5. World Bank Governance: The IEG self-evaluation is even more restrictive in how it interprets its mandate regarding the evaluation of the World Bank’s governance structures and processes (including its approach to members’ voice and vote, the functioning of its board of directors, the selection of its senior management, etc.). It considers these topics beyond IEG’s mandate. This is unfortunate, since the way the Bank’s governance evolves will substantially affect its long-term legitimacy, effectiveness and viability as an international financial institution. Since IEG reports to the Bank’s board of directors, and many of the governance issues involve questions of the board’s composition, role and functioning, there is a valid question of how effectively IEG could carry out such an evaluation. However, it is notable that the IMF’s Independent Evaluation Office, which similarly reports to the IMF board of directors, published a full evaluation of the IMF’s governance in 2008, which effectively addressed many of the right questions.

6. Synergies between World Bank, IFC and MIGA: The self-evaluation report points out that the recent internal reorganization of IEG aimed to assure more effective and consistent evaluations across the three member branches of the World Bank Group. This is welcome, but the report does not assess how past evaluations addressed the question of whether the World Bank, IFC and MIGA effectively capitalized on the potential synergies among the three organizations. The recent evaluation of the World Bank Group’s response to the global economic crisis of 2008/9 provided parallel assessments of each agency’s performance, but did not address whether they work together effectively in maximizing their synergies. The reality is that the three organizations have deeply engrained institutional cultures and generally go their own ways rather than closely coordinating their activities on the ground. Future evaluations should explicitly consider whether the three effectively cooperate or not. While the World Bank is unique in the way it has organizationally separated its private sector and guarantee operations, other aid organizations also have problems of a lack of cooperation, coordination and synergy among different units within the agency. Therefore, the same comment also applies to their evaluation approaches.


Self-evaluations are valuable tools for performance assessment and IEG is to be congratulated for carrying out and publishing such an evaluation of its own activities. As for all self-evaluations, it should be seen as an input to an independent external evaluation, a decision that, for now, has apparently been postponed by the Bank’s board of directors.

IEG’s self-evaluation has many strengths and provides an overall positive assessment of IEG’s work.
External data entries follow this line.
import Summits.BirchSwinnertonDyer.BirchSwinnertonDyer.Theorems.AlignedTransportAtTwoMainConjectureOfRankZeroBSDAtTwoFineRoadCoinvDataTight
import HarnessLib

/-!
# Route `AlignedTransportAtTwo`, crux C2 `MainConjectureOfRankZeroBSDAtTwo` (stmt-BirchSwinnertonDyer-22298):
# the registered data stub K₂″ is NOT MORE than the `μ`-inequality — a junk model, and the per-datum `iff`

HONEST FRAMING (cell `bsd-f1-sign2`, WIDTH-5 attached prover seat `bsd-line-att-p3` gen 2, line `birth` of the
lead `bsd-line-att-p2`; BSD is NOT proved by any of this). THEOREMS ONLY; nothing asserted. Continuation of
`…FineRoadCoinvDataTight` (FORWARD: the `∃`-data of the registered stub `stub_katoCoinvDataQiAtTwo` give Kato's
`μ`-inequality `ℓ_{(2)}(X) ≤ ℓ_{(2)}(Λ/(G₊)) + ℓ_{(2)}(X₀)`; and the inequality road to T / C2). Here:

* §4 CONVERSE by an explicit JUNK MODEL (`exists_coinvDatum_of_lengthAt_le`, any prime `p`): if `X_D, X_Y` are
  finitely generated torsion, `G ≠ 0` and the inequality holds, the displayed `∃`-data EXIST — `P = Λ²`,
  `col = id`, `c_P = swap`, `X' = X_D × X_Y × Λ/(G)`, `c_{X'} = c_{Y'} = 1`, `toX (x,y) = (0,0,[x+y])`,
  `Y' = X_D × X_Y`, `fd`/`fy` the projections, `w₁ = (G,0)`, `w₂ = (0,G)`, `s = 1`. So the `∃`-over-Types shape
  CERTIFIES NO PROVENANCE (nothing in it says the modules are Kato's `𝐇¹`, `H¹_{/f}`, `X(E/K_∞)`), and the
  archimedean-balance clause is ABSORBED (the junk model has trivial `Δ`-action).
* §5 the per-datum `iff` at `2` (`katoCoinvDatum_iff_lengthAt_le_two`): for `X(W/ℚ_∞)`, `X₀(W/ℚ_∞)` f.g. torsion
  and `G₊ ≠ 0`, the stub's data for `(D, Yd, G₊)` exist iff `ℓ_{(2)}(X) ≤ ℓ_{(2)}(Λ/(G₊)) + ℓ_{(2)}(X₀)`.

RECOMMENDATION to the lead / planner (not a route edit): register the INEQUALITY as the road-(b″) stub (it is
implied by K₂″, suffices for T, and is the sentence a typer extracts from Kato §17.13 over `ℚ(ζ_{2^∞})` + the
descent); keep the data shape as the typer's checklist. Conditional content unchanged.

References: K. Kato, Astérisque 295 (2004), §12.1, Thm. 17.4, Prop. 17.11, §17.13; R. Greenberg, LNM 1716 (1999)
§3–§4; J. Coates, R. Sujatha, Math. Ann. 331 (2005) §3; L. Washington, GTM 83, §13.2.
-/

set_option linter.dupNamespace false
set_option autoImplicit false

noncomputable section

open scoped Classical

open Literature.NumberTheory.EllipticCurves Literature.NumberTheory.EllipticCurves.Module

namespace Summit.BirchSwinnertonDyer.BirchSwinnertonDyer.Theorems.AlignedTransportAtTwoFineRoad

/-! ## §4 Converse: a junk model — the `∃`-shape certifies no provenance -/

section JunkModel

variable (p : ℕ) [Fact p.Prime]

/-- **CONVERSE (junk model): the `μ`-inequality ⟹ the displayed road-(b″) data.** If `X_D` and `X_Y` are
finitely generated torsion `Λ₀`-modules, `G ≠ 0`, and `ℓ_{(p)}(X_D) ≤ ℓ_{(p)}(Λ₀/(G)) + ℓ_{(p)}(X_Y)`, then data
of EXACTLY the shape displayed in the registered stub K₂″ (`KatoCoinvDataQiAtTwo`) exist for the targets
`(X_D, X_Y, G)`: `P = Λ₀²`, `col = id` (finite cokernel `0`), `c_P = swap`, `X' = X_D × (X_Y × Λ₀/(G))` with
TRIVIAL `Δ`-action `c_{X'} = 1`, `toX (x, y) = (0, 0, [x + y])`, `Y' = X_D × X_Y` with `π` forgetting the last
factor and `c_{Y'} = 1`, `w₁ = (G, 0)`, `w₂ = (0, G)`, `a = G`, `b = 0`, `s = 1`, `fd` = first projection
(kernel `X_Y × Λ₀/(G)`), `fy` = second projection (kernel `X_D`); the balance `ℓ(ker fy) ≤ ℓ(ker fd)` is then
the assumed inequality. Moral: as an `∃` over abstract modules the stub says NOTHING about the modules being
Kato's `𝐇¹`, `H¹_{/f}`, `X(E/K_∞)`, `X₀(E/K_∞)_Δ`; its content is the inequality of §2–§3 and no more, and the
archimedean-balance clause is absorbed. [folklore] -/
theorem exists_coinvDatum_of_lengthAt_le {XD XY : Type} [AddCommGroup XD] [_root_.Module (IwasawaAlgebra p) XD]
    [AddCommGroup XY] [_root_.Module (IwasawaAlgebra p) XY]
    [Module.Finite (IwasawaAlgebra p) XD] [Module.Finite (IwasawaAlgebra p) XY]
    (hXDt : Module.IsTorsion (IwasawaAlgebra p) XD) (hXYt : Module.IsTorsion (IwasawaAlgebra p) XY)
    (𝔭 : PrimeSpectrum (IwasawaAlgebra p)) (h𝔭 : 𝔭.asIdeal = IwasawaAlgebra.augIdealP p)
    {G : IwasawaAlgebra p} (hG : G ≠ 0)
    (hle : lengthAt (IwasawaAlgebra p) XD 𝔭 ≤
      lengthAt (IwasawaAlgebra p) (IwasawaAlgebra p ⧸ Ideal.span {G}) 𝔭 + lengthAt (IwasawaAlgebra p) XY 𝔭) :
    ∃ (P X' Y' : Type) (_ : AddCommGroup P) (_ : _root_.Module (IwasawaAlgebra p) P)
      (_ : AddCommGroup X') (_ : _root_.Module (IwasawaAlgebra p) X')
      (_ : AddCommGroup Y') (_ : _root_.Module (IwasawaAlgebra p) Y')
      (toX : P →ₗ[IwasawaAlgebra p] X') (π : X' →ₗ[IwasawaAlgebra p] Y')
      (cP : P →ₗ[IwasawaAlgebra p] P) (cX : X' →ₗ[IwasawaAlgebra p] X')
      (cY : Y' →ₗ[IwasawaAlgebra p] Y')
      (col : P →ₗ[IwasawaAlgebra p] IwasawaAlgebra p × IwasawaAlgebra p) (w₁ w₂ : P)
      (a b s : IwasawaAlgebra p) (fd : (X' ⧸ LinearMap.range (cX - 1)) →ₗ[IwasawaAlgebra p] XD)
      (fy : (Y' ⧸ LinearMap.range (cY - 1)) →ₗ[IwasawaAlgebra p] XY),
      Function.Exact toX π ∧ Function.Surjective π ∧ toX ∘ₗ cP = cX ∘ₗ toX ∧ π ∘ₗ cX = cY ∘ₗ π ∧
      Function.Injective col ∧
      col ∘ₗ cP = (LinearEquiv.prodComm (IwasawaAlgebra p) (IwasawaAlgebra p) (IwasawaAlgebra p) :
        IwasawaAlgebra p × IwasawaAlgebra p →ₗ[IwasawaAlgebra p] IwasawaAlgebra p × IwasawaAlgebra p) ∘ₗ col ∧
      Finite ((IwasawaAlgebra p × IwasawaAlgebra p) ⧸ LinearMap.range col) ∧
      toX w₁ = 0 ∧ toX w₂ = 0 ∧ col w₁ = (a, b) ∧ col w₂ = (b, a) ∧
      s ∉ IwasawaAlgebra.augIdealP p ∧ a + b = s * G ∧
      Module.Finite (IwasawaAlgebra p) X' ∧ Module.IsTorsion (IwasawaAlgebra p) X' ∧
      Finite (XD ⧸ LinearMap.range fd) ∧
      lengthAt (IwasawaAlgebra p) (LinearMap.ker fy) 𝔭 ≤ lengthAt (IwasawaAlgebra p) (LinearMap.ker fd) 𝔭 := by
  -- the modules
  let Q : Type := IwasawaAlgebra p ⧸ Ideal.span {G}
  let X' : Type := XD × (XY × Q)
  let Y' : Type := XD × XY
  -- the maps
  let mkG : IwasawaAlgebra p →ₗ[IwasawaAlgebra p] Q := Submodule.mkQ (Ideal.span {G})
  let sumMap : (IwasawaAlgebra p × IwasawaAlgebra p) →ₗ[IwasawaAlgebra p] IwasawaAlgebra p :=
    LinearMap.fst (IwasawaAlgebra p) (IwasawaAlgebra p) (IwasawaAlgebra p) +
      LinearMap.snd (IwasawaAlgebra p) (IwasawaAlgebra p) (IwasawaAlgebra p)
  let toX : (IwasawaAlgebra p × IwasawaAlgebra p) →ₗ[IwasawaAlgebra p] X' :=
    LinearMap.inr (IwasawaAlgebra p) XD (XY × Q) ∘ₗ LinearMap.inr (IwasawaAlgebra p) XY Q ∘ₗ mkG ∘ₗ sumMap
  let π : X' →ₗ[IwasawaAlgebra p] Y' :=
    LinearMap.prodMap LinearMap.id (LinearMap.fst (IwasawaAlgebra p) XY Q)
  let cP : (IwasawaAlgebra p × IwasawaAlgebra p) →ₗ[IwasawaAlgebra p] (IwasawaAlgebra p × IwasawaAlgebra p) :=
    (LinearEquiv.prodComm (IwasawaAlgebra p) (IwasawaAlgebra p) (IwasawaAlgebra p) :
      IwasawaAlgebra p × IwasawaAlgebra p →ₗ[IwasawaAlgebra p] IwasawaAlgebra p × IwasawaAlgebra p)
  let NX : Submodule (IwasawaAlgebra p) X' := LinearMap.range ((1 : X' →ₗ[IwasawaAlgebra p] X') - 1)
  let NY : Submodule (IwasawaAlgebra p) Y' := LinearMap.range ((1 : Y' →ₗ[IwasawaAlgebra p] Y') - 1)
  have hNX : NX = ⊥ := by simp only [NX, sub_self, LinearMap.range_zero]
  have hNY : NY = ⊥ := by simp only [NY, sub_self, LinearMap.range_zero]
  let fd : (X' ⧸ NX) →ₗ[IwasawaAlgebra p] XD :=
    NX.liftQ (LinearMap.fst (IwasawaAlgebra p) XD (XY × Q)) (by rw [hNX]; exact bot_le)
  let fy : (Y' ⧸ NY) →ₗ[IwasawaAlgebra p] XY :=
    NY.liftQ (LinearMap.snd (IwasawaAlgebra p) XD XY) (by rw [hNY]; exact bot_le)
  -- elementary identities
  have htoX : ∀ x y : IwasawaAlgebra p, toX (x, y) = (0, (0, mkG (x + y))) := fun x y => rfl
  have hπ_apply : ∀ (d : XD) (y : XY) (q : Q), π (d, (y, q)) = (d, y) := fun d y q => rfl
  have hmkG : mkG G = 0 := (Submodule.Quotient.mk_eq_zero _).mpr (Ideal.mem_span_singleton_self G)
  -- exactness of the row
  have hexact : Function.Exact toX π := by
    rintro ⟨d, y, q⟩
    constructor
    · intro h
      rw [hπ_apply, Prod.mk_eq_zero] at h
      obtain ⟨rfl, rfl⟩ := h
      obtain ⟨r, hr⟩ := Submodule.mkQ_surjective (Ideal.span {G}) q
      exact ⟨(r, 0), by rw [htoX, add_zero]; exact congrArg (fun t => ((0 : XD), ((0 : XY), t))) hr⟩
    · rintro ⟨⟨x, y'⟩, hxy⟩
      rw [← hxy, htoX, hπ_apply, Prod.mk_eq_zero]
      exact ⟨rfl, rfl⟩
  have hπsurj : Function.Surjective π := fun ⟨d, y⟩ => ⟨(d, (y, 0)), rfl⟩
  have hfd_surj : Function.Surjective fd := fun d =>
    ⟨Submodule.Quotient.mk (d, (0, 0)), by rw [Submodule.liftQ_apply]; rfl⟩
  have hfy_surj : Function.Surjective fy := fun y =>
    ⟨Submodule.Quotient.mk (0, y), by rw [Submodule.liftQ_apply]; rfl⟩
  -- finiteness / torsion of `X'` (a product of torsion modules is torsion; `Λ/(G)` is torsion for `G ≠ 0`)
  have hprod : ∀ {A B : Type} [AddCommGroup A] [_root_.Module (IwasawaAlgebra p) A] [AddCommGroup B]
      [_root_.Module (IwasawaAlgebra p) B], Module.IsTorsion (IwasawaAlgebra p) A →
      Module.IsTorsion (IwasawaAlgebra p) B → Module.IsTorsion (IwasawaAlgebra p) (A × B) := by
    intro A B _ _ _ _ hA hB x
    obtain ⟨u, hu⟩ := @hA x.1
    obtain ⟨v, hv⟩ := @hB x.2
    refine ⟨u * v, ?_⟩
    rw [Submonoid.smul_def] at hu hv ⊢
    refine Prod.ext ?_ ?_
    · rw [Prod.smul_fst, Submonoid.coe_mul, mul_comm, mul_smul, hu, smul_zero, Prod.fst_zero]
    · rw [Prod.smul_snd, Submonoid.coe_mul, mul_smul, hv, smul_zero, Prod.snd_zero]
  have hQt : Module.IsTorsion (IwasawaAlgebra p) Q := by
    intro x
    refine ⟨⟨G, mem_nonZeroDivisors_of_ne_zero hG⟩, ?_⟩
    obtain ⟨r, rfl⟩ := Submodule.Quotient.mk_surjective _ x
    rw [Submonoid.smul_def, ← Submodule.Quotient.mk_smul, Submodule.Quotient.mk_eq_zero, smul_eq_mul]
    exact Ideal.mul_mem_right _ _ (Ideal.mem_span_singleton_self G)
  have hX't : Module.IsTorsion (IwasawaAlgebra p) X' := hprod hXDt (hprod hXYt hQt)
  haveI hX'fg : Module.Finite (IwasawaAlgebra p) X' := inferInstance
  -- lengths
  have hXD_ne : lengthAt (IwasawaAlgebra p) XD 𝔭 ≠ ⊤ := lengthAt_ne_top_of_isTorsion p XD hXDt 𝔭 h𝔭
  have hXY_ne : lengthAt (IwasawaAlgebra p) XY 𝔭 ≠ ⊤ := lengthAt_ne_top_of_isTorsion p XY hXYt 𝔭 h𝔭
  have hX'len : lengthAt (IwasawaAlgebra p) (X' ⧸ NX) 𝔭 =
      lengthAt (IwasawaAlgebra p) XD 𝔭 + (lengthAt (IwasawaAlgebra p) XY 𝔭 + lengthAt (IwasawaAlgebra p) Q 𝔭) := by
    rw [lengthAt_eq_of_linearEquiv (Submodule.quotEquivOfEqBot NX hNX) 𝔭, lengthAt_prod, lengthAt_prod]
  have hY'len : lengthAt (IwasawaAlgebra p) (Y' ⧸ NY) 𝔭 =
      lengthAt (IwasawaAlgebra p) XD 𝔭 + lengthAt (IwasawaAlgebra p) XY 𝔭 := by
    rw [lengthAt_eq_of_linearEquiv (Submodule.quotEquivOfEqBot NY hNY) 𝔭, lengthAt_prod]
  have hfd_len : lengthAt (IwasawaAlgebra p) (X' ⧸ NX) 𝔭 =
      lengthAt (IwasawaAlgebra p) (LinearMap.ker fd) 𝔭 + lengthAt (IwasawaAlgebra p) XD 𝔭 :=
    lengthAt_eq_add_of_exact (LinearMap.ker fd).subtype fd (Submodule.injective_subtype _) hfd_surj
      (LinearMap.exact_subtype_ker_map fd) 𝔭
  have hfy_len : lengthAt (IwasawaAlgebra p) (Y' ⧸ NY) 𝔭 =
      lengthAt (IwasawaAlgebra p) (LinearMap.ker fy) 𝔭 + lengthAt (IwasawaAlgebra p) XY 𝔭 :=
    lengthAt_eq_add_of_exact (LinearMap.ker fy).subtype fy (Submodule.injective_subtype _) hfy_surj
      (LinearMap.exact_subtype_ker_map fy) 𝔭
  have hker_fd : lengthAt (IwasawaAlgebra p) XY 𝔭 + lengthAt (IwasawaAlgebra p) Q 𝔭 ≤
      lengthAt (IwasawaAlgebra p) (LinearMap.ker fd) 𝔭 := by
    refine (ENat.add_le_add_iff_left hXD_ne).mp ?_
    rw [← hX'len, hfd_len, add_comm]
  have hker_fy : lengthAt (IwasawaAlgebra p) (LinearMap.ker fy) 𝔭 ≤ lengthAt (IwasawaAlgebra p) XD 𝔭 := by
    refine (ENat.add_le_add_iff_left hXY_ne).mp ?_
    rw [add_comm (lengthAt (IwasawaAlgebra p) XY 𝔭), add_comm (lengthAt (IwasawaAlgebra p) XY 𝔭), ← hfy_len,
      hY'len]
  refine ⟨IwasawaAlgebra p × IwasawaAlgebra p, X', Y', inferInstance, inferInstance, inferInstance, inferInstance,
    inferInstance, inferInstance, toX, π, cP, 1, 1, LinearMap.id, (G, 0), (0, G), G, 0, 1, fd, fy, hexact, hπsurj,
    ?_, ?_, fun _ _ h => h, ?_, ?_, ?_, ?_, rfl, rfl, one_not_mem_augIdealP, by rw [add_zero, one_mul], hX'fg, hX't,
    ?_, ?_⟩
  · -- `toX ∘ swap = toX` (the sum is symmetric)
    apply LinearMap.ext
    rintro ⟨x, y⟩
    change toX (y, x) = toX (x, y)
    rw [htoX, htoX, add_comm]
  · rw [Module.End.one_eq_id, Module.End.one_eq_id, LinearMap.comp_id, LinearMap.id_comp]
  · rw [LinearMap.id_comp, LinearMap.comp_id]
  · haveI : Subsingleton ((IwasawaAlgebra p × IwasawaAlgebra p) ⧸
        LinearMap.range (LinearMap.id : IwasawaAlgebra p × IwasawaAlgebra p →ₗ[IwasawaAlgebra p] _)) :=
      Submodule.Quotient.subsingleton_iff.mpr LinearMap.range_id
    infer_instance
  · rw [htoX, add_zero, hmkG]; rfl
  · rw [htoX, zero_add, hmkG]; rfl
  · haveI : Subsingleton (XD ⧸ LinearMap.range fd) :=
      Submodule.Quotient.subsingleton_iff.mpr (LinearMap.range_eq_top.mpr hfd_surj)
    infer_instance
  · calc lengthAt (IwasawaAlgebra p) (LinearMap.ker fy) 𝔭
        ≤ lengthAt (IwasawaAlgebra p) XD 𝔭 := hker_fy
      _ ≤ lengthAt (IwasawaAlgebra p) Q 𝔭 + lengthAt (IwasawaAlgebra p) XY 𝔭 := hle
      _ = lengthAt (IwasawaAlgebra p) XY 𝔭 + lengthAt (IwasawaAlgebra p) Q 𝔭 := add_comm _ _
      _ ≤ lengthAt (IwasawaAlgebra p) (LinearMap.ker fd) 𝔭 := hker_fd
However, it does reflect some important limitations of analysis and of certain gaps in approach and coverage, which an independent external review should consider explicitly, and which IEG’s management should address. Since many of these issues also likely apply to most of the other evaluation approaches by other evaluation offices, the lessons have relevance beyond IEG and the World Bank.

Key lessons include:

  • An evaluation of evaluations should focus not only on process, but also on the substantive issues that the institution is grappling with.
  • An evaluation of the effectiveness of evaluations should include a professional assessment of the quality of evaluation products.
  • An evaluation of evaluations should assess:
    o How effectively impact evaluations are used;
    o How scaling up of successful interventions is treated;
    o How the experience of other comparable institutions is utilized;
    o Whether and how the internal policies, management practices and incentives of the institution are effectively assessed;
    o Whether and how the governance of the institution is evaluated; and
    o Whether and how internal coordination, cooperation and synergy among units within the organizations are assessed.

Evaluations play an essential role in the accountability and learning of international aid organizations. Hence it is critical that evaluations address the right issues and use appropriate techniques. If the lessons above were reflected in the evaluation practices of the aid institutions, this would represent a significant step forward in the quality, relevance and likely impact of evaluations.